Saved data entries:
-.-.-

/-- **Finite-part compatibility.**  If `(T₀, e₀)` is a module of definition of `χ₀`, every
`v ∈ T₀` has a place `u ∈ S` above it, and `E u ≥ e₀(v) e(u|v)` there, then `χ₀` kills every idele
`a` of `F₀` with `a_∞ = 1` whose base change lies in `V = 𝕌_K ∩ W_{𝔪(S,E)}`. [folklore] -/
theorem map_eq_one_of_baseChange_mem_nbhd (hmod : IsModulus χ₀ T₀ e₀)
    (hS : ∀ v ∈ T₀, ∃ u ∈ S, u.under (𝓞 F₀) = v)
    (hE : ∀ u ∈ S, e₀ (u.under (𝓞 F₀)) * (u.under (𝓞 F₀)).asIdeal.ramificationIdx' u.asIdeal ≤ E u)
    (a : ideleGroup F₀) (ha1 : (a : AdeleRing (𝓞 F₀) F₀).1 = 1)
    (haV : AdeleRing.ideleBaseChange F₀ K a ∈
      (unitIdeles K ⊓ congruenceIdeles (modulusIdeal S E) : Subgroup (ideleGroup K))) :
    χ₀ a = 1 := by
  -- components of the base change
  have hcomp : ∀ (u : HeightOneSpectrum (𝓞 K)) {v : HeightOneSpectrum (𝓞 F₀)} (hu : u.under (𝓞 F₀) = v),
      ((AdeleRing.ideleBaseChange F₀ K a : ideleGroup K) : AdeleRing (𝓞 K) K).2 u =
        @adicCompletionOfLiesOver (𝓞 F₀) F₀ K (𝓞 K) _ _ _ _ _ _ _ _ _ _ _ _ _ _ _ _ v u
          ⟨(congrArg HeightOneSpectrum.asIdeal hu).symm⟩ ((a : AdeleRing (𝓞 F₀) F₀).2 v) := by
    intro u v hu
    haveI : u.asIdeal.LiesOver v.asIdeal := ⟨(congrArg HeightOneSpectrum.asIdeal hu).symm⟩
    rw [AdeleRing.coe_ideleBaseChange, AdeleRing.baseChange_snd, FiniteAdeleRing.baseChange_apply,
      adicCompletionOfUnder_eq F₀ u hu (fun p => (a : AdeleRing (𝓞 F₀) F₀).2 p)]
  refine hmod a ha1 (fun v => ?_) (fun v hv => ?_)
  · obtain ⟨u, hu⟩ := HeightOneSpectrum.under_surjective (A := 𝓞 F₀) (B := 𝓞 K) v
    replace hu : u.under (𝓞 F₀) = v := hu
    haveI : u.asIdeal.LiesOver v.asIdeal := ⟨(congrArg HeightOneSpectrum.asIdeal hu).symm⟩
    have h := haV.1 u
    rw [hcomp u hu, valued_adicCompletionOfLiesOver] at h
    exact (pow_eq_one_iff.mp h).resolve_right
      (Ideal.IsDedekindDomain.ramificationIdx'_ne_zero_of_liesOver u.asIdeal v.ne_bot)
  · obtain ⟨u, huS, hu⟩ := hS v hv
    haveI : u.asIdeal.LiesOver v.asIdeal := ⟨(congrArg HeightOneSpectrum.asIdeal hu).symm⟩
    have h := valued_sub_one_le_of_mem_nbhd S E haV huS
    rw [hcomp u hu, ← map_one (adicCompletionOfLiesOver F₀ K v u), ← map_sub,
      valued_adicCompletionOfLiesOver] at h
    set e := v.asIdeal.ramificationIdx' u.asIdeal with he
    have hepos : e ≠ 0 := Ideal.IsDedekindDomain.ramificationIdx'_ne_zero_of_liesOver u.asIdeal v.ne_bot
    have hEu := hE u huS
    rw [hu] at hEu
    have h' : Valued.v ((a : AdeleRing (𝓞 F₀) F₀).2 v - 1) ^ e ≤ WithZero.exp (-(e₀ v : ℤ)) ^ e := by
      refine h.trans ?_
      rw [← WithZero.exp_nsmul, WithZero.exp_le_exp, smul_neg, nsmul_eq_mul, neg_le_neg_iff]
      have h3 : e * e₀ v ≤ E u := by rw [mul_comm]; exact hEu
      exact_mod_cast h3
    exact le_of_pow_le_pow_left₀ hepos zero_le h'

end Beta

end CMQuadraticExtension

end HeckeCharacter

end Literature.NumberTheory.GaloisRepresentations

end
/-- **Tool stub F5 `stub_nearIdentityRigidity` (M) — the assembly.** (i) Near-identity nontrivial Type-I rotated-DSS ancient
mild solutions about `e₃` at a bounded constant force `RssProfileExists` (hence the crux); (ii) contrapositive for the crux in
its own vocabulary: if there is no corkscrew, Chae–Wolf's near-identity removal holds for all rotated DSS about `e₃`. -/
theorem stub_nearIdentityRigidity :
    (∀ (C₀ : ℝ) (c θ : ℕ → ℝ) (u : ℕ → ℝ → EuclideanSpace ℝ (Fin 3) → EuclideanSpace ℝ (Fin 3)),
      (∀ n, 1 < c n) → Filter.Tendsto c Filter.atTop (nhds 1) →
      (∀ n, Literature.Analysis.FluidPDE.IsAncientMildSolution 1 (u n)) →
      (∀ n, ∀ t < 0, MeasureTheory.AEStronglyMeasurable (u n t) MeasureTheory.volume) →
      (∀ n, Literature.Analysis.FluidPDE.IsRotatedDSS (c n) (Literature.Analysis.FluidPDE.rotZLIE (θ n)) (u n)) →
      (∀ n, Literature.Analysis.FluidPDE.HasTypeIDecay C₀ (u n)) →
      (∀ n, ¬ ∀ t < 0, u n t =ᵐ[MeasureTheory.volume] 0) →
      Summit.NavierStokesRegularity.NavierStokesRegularity.Theses.FilamentSkeletonRss.RssProfileExists) ∧
    (¬ Summit.NavierStokesRegularity.NavierStokesRegularity.Theses.CorkscrewDynamo.CorkscrewProfile →
      ∀ C₀ : ℝ, ∃ c₁ : ℝ, 1 < c₁ ∧
        ∀ (c θ : ℝ) (R : EuclideanSpace ℝ (Fin 3) ≃ₗᵢ[ℝ] EuclideanSpace ℝ (Fin 3))
          (u : ℝ → EuclideanSpace ℝ (Fin 3) → EuclideanSpace ℝ (Fin 3)), 1 < c → c < c₁ →
          (∀ x : EuclideanSpace ℝ (Fin 3), R x 0 = Real.cos θ * x 0 - Real.sin θ * x 1 ∧
            R x 1 = Real.sin θ * x 0 + Real.cos θ * x 1 ∧ R x 2 = x 2) →
          Literature.Analysis.FluidPDE.IsAncientMildSolution 1 u →
          (∀ t < 0, MeasureTheory.AEStronglyMeasurable (u t) MeasureTheory.volume) →
          Literature.Analysis.FluidPDE.IsRotatedDSS c R u → Literature.Analysis.FluidPDE.HasTypeIDecay C₀ u →
          ∀ t < 0, u t =ᵐ[MeasureTheory.volume] 0) :=
  Summit.NavierStokesRegularity.NavierStokesRegularity.Theorems.CorkscrewProfile.Birth.stub_nearIdentityRigidity


/-- **Tool stub F6 `stub_rssWindow` (M) — Pineau–Vicol 2026 Thm 1.4 in the Oseen gauge.** For every Type-I level `C₀ > 0`
there are speeds `0 < α₁, α₂` (those of `pineauVicol2026_rss_liouville_holds`) such that every NONTRIVIAL Oseen-gauge Type-I
field `W` (`IsTypeIAncientMild C₀ W`, `HasTypeIDecay C₀ W`, `W(−1) ≠ 0`) which is rotated self-similar about `e₃` with angle
rate `β` (`IsRotatedDSS μ (rotZLIE (β log μ)) W` for all `μ > 0`) has speed `|α| = |β|/2 ∈ [α₁, α₂]`: the RSS law at
`μ = (−t)^{−1/2}` is the Pineau–Vicol ansatz `W = pvAnsatz (−β/2) (W(−1))` on the past, `W` is classical on `[−1,0)` for a global
pressure, and Thm 1.4 kills the profile outside the window. Sharpens `exists_rss_of_nearIdentity` (the RSS field produced by
near-identity accumulation has speed in PV's intermediate window; in particular `β ≠ 0` without Chae–Wolf). -/
theorem stub_rssWindow :
    ∀ C₀ : ℝ, 0 < C₀ → ∃ α₁ α₂ : ℝ, 0 < α₁ ∧ 0 < α₂ ∧
      ∀ (β : ℝ) (W : ℝ → EuclideanSpace ℝ (Fin 3) → EuclideanSpace ℝ (Fin 3)),
        Literature.Analysis.FluidPDE.IsTypeIAncientMild C₀ W → Literature.Analysis.FluidPDE.HasTypeIDecay C₀ W →
        (∀ μ : ℝ, 0 < μ → Literature.Analysis.FluidPDE.IsRotatedDSS μ (Literature.Analysis.FluidPDE.rotZLIE (β * Real.log μ)) W) →
        (∃ x, W (-1) x ≠ 0) → α₁ ≤ |β| / 2 ∧ |β| / 2 ≤ α₂ :=
  Summit.NavierStokesRegularity.NavierStokesRegularity.Theorems.CorkscrewProfile.Birth.stub_rssWindow


/-- **Tool stub F7 `stub_rssIffNearIdentity` (S) — the open stub, reformulated.** `RssProfileExists` (stmt-16274) holds iff, at
some Type-I level `C₀`, NONTRIVIAL Type-I ancient mild solutions rotated `c`-DSS about `e₃` (any angles, no essential-rotation
clause) exist with factors `c` arbitrarily close to `1` (`→`: an RSS profile is rotated DSS for every factor; `←`:
`rssProfileExists_of_nearIdentity_rdss`). -/
theorem stub_rssIffNearIdentity :
    Summit.NavierStokesRegularity.NavierStokesRegularity.Theses.FilamentSkeletonRss.RssProfileExists ↔
      ∃ C₀ : ℝ, ∀ δ : ℝ, 0 < δ →
        ∃ (c θ : ℝ) (u : ℝ → EuclideanSpace ℝ (Fin 3) → EuclideanSpace ℝ (Fin 3)), 1 < c ∧ c < 1 + δ ∧
          Literature.Analysis.FluidPDE.IsAncientMildSolution 1 u ∧
          (∀ t < 0, MeasureTheory.AEStronglyMeasurable (u t) MeasureTheory.volume) ∧
          Literature.Analysis.FluidPDE.IsRotatedDSS c (Literature.Analysis.FluidPDE.rotZLIE θ) u ∧
          Literature.Analysis.FluidPDE.HasTypeIDecay C₀ u ∧ ¬ ∀ t < 0, u t =ᵐ[MeasureTheory.volume] 0 :=
  Summit.NavierStokesRegularity.NavierStokesRegularity.Theorems.CorkscrewProfile.Birth.stub_rssIffNearIdentity


/-! ### Tool stubs of lead c5 — CO-ROTATION NECESSITY via the ROTATION-GAUGED HEAD PRESSURE (registered v10; ALL LANDED at v11: T1 p167704, T2 p167903, T3 p168213, T4 p168026, T5 p168119, T6+T7 p168449 `Theorems/CorkscrewDynamoCorkscrewProfileCoRotationNecessity.lean`, which also lands `exists_corotating_vorticity_of_ne_zero`, `rotatedLerayProfile_vorticity_on_corotationSphere` (off the OPEN co-rotation ball the vorticity lies ON the sphere |ω − αe₃| = |α| everywhere) and `relativeEquilibrium_eq_zero_of_counterRotating` (the v1–v3 stub vocabulary))

THEOREM (target of this block). Let `(U, P)` be a smooth solution of Perelman's rotated Leray profile system with
angular velocity `α` (the line's object: a relative equilibrium of Leray's backward system, `relativeEquilibrium_iff_rotatedLerayProfile`),
with the profile Type-I decay `‖U y‖ ≤ C₀/(1+‖y‖)` and bounded pressure. If the vertical vorticity never co-rotates with the
pattern, `α · (curl U)₃ ≤ 0` on `ℝ³`, then `U ≡ 0`. More precisely the ROTATION-GAUGED HEAD
`Π_α := P + ½|U|² + ½⟪y, U⟫ − α⟪Jy, U⟫` (`J = rotGen = e₃ × ·`) satisfies, for the CO-ROTATING drift operator
`L_α f := Δf − Df[U + ½y − αJy]`, the exact identity `L_α Π_α = |curl U|² − 2α (curl U)₃ = |curl U − αe₃|² − α²`
(the "α-dependent modification of the Bernoulli function" that Pineau–Vicol, arXiv:2607.09619 p. 4, report as unknown;
kernel-checked first for crux stmt-…-2955 in `Cruxes/FrequencyRigidity/Ideator1TorqueProof.lean`, idea card
`rotation-gauged-head`, there unlanded), so `Π_α` is a bounded subsolution as soon as the vorticity avoids the open
co-rotation ball `B(αe₃, |α|)`; Tsai's Liouville lemma (here generalised to drifts with a skew linear part, to which the
radial barriers are blind) makes `Π_α` constant, and then `|curl U|² ≡ 2α(curl U)₃`; under the sign hypothesis `curl U ≡ 0`,
`DU` is symmetric, `∇Π_α = ΔU ≡ 0`, and a harmonic field with Type-I decay vanishes. At `α = 0` this is Tsai 1998 Thm 1
(`IsLerayProfile.eq_zero_of_growth`); for `α ≠ 0` it is a NEW necessary condition on the line's witness: a relative
equilibrium generating a corkscrew has vertical vorticity STRICTLY co-rotating with the pattern somewhere (indeed somewhere
`|curl U − αe₃| < |α|`). The analytic pieces are stated coordinate-free on a finite-dimensional inner product space `E` with a
general skew operator `A` (= `α • rotGenL` on `ℝ³`) and the general rate `a` (= `½`), viscosity `ν` (= `1`), in the exact
vocabulary of `Literature.Analysis.FluidPDE.TsaiProfileEndgame` / `TsaiMaximumPrinciple` / `LerayProfileCalculus`. -/

section RotationGaugedHead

-.-.-

» **ASSIGNMENT**:
Looking at the data above, write out exactly the lines that start at the one containing "line's object: a" and end at the one containing "with the profile"; include both and nothing beyond.

» **RESULT OF THIS EXERCISE**:
angular velocity `α` (the line's object: a relative equilibrium of Leray's backward system, `relativeEquilibrium_iff_rotatedLerayProfile`),
with the profile Type-I decay `‖U y‖ ≤ C₀/(1+‖y‖)` and bounded pressure. If the vertical vorticity never co-rotates with the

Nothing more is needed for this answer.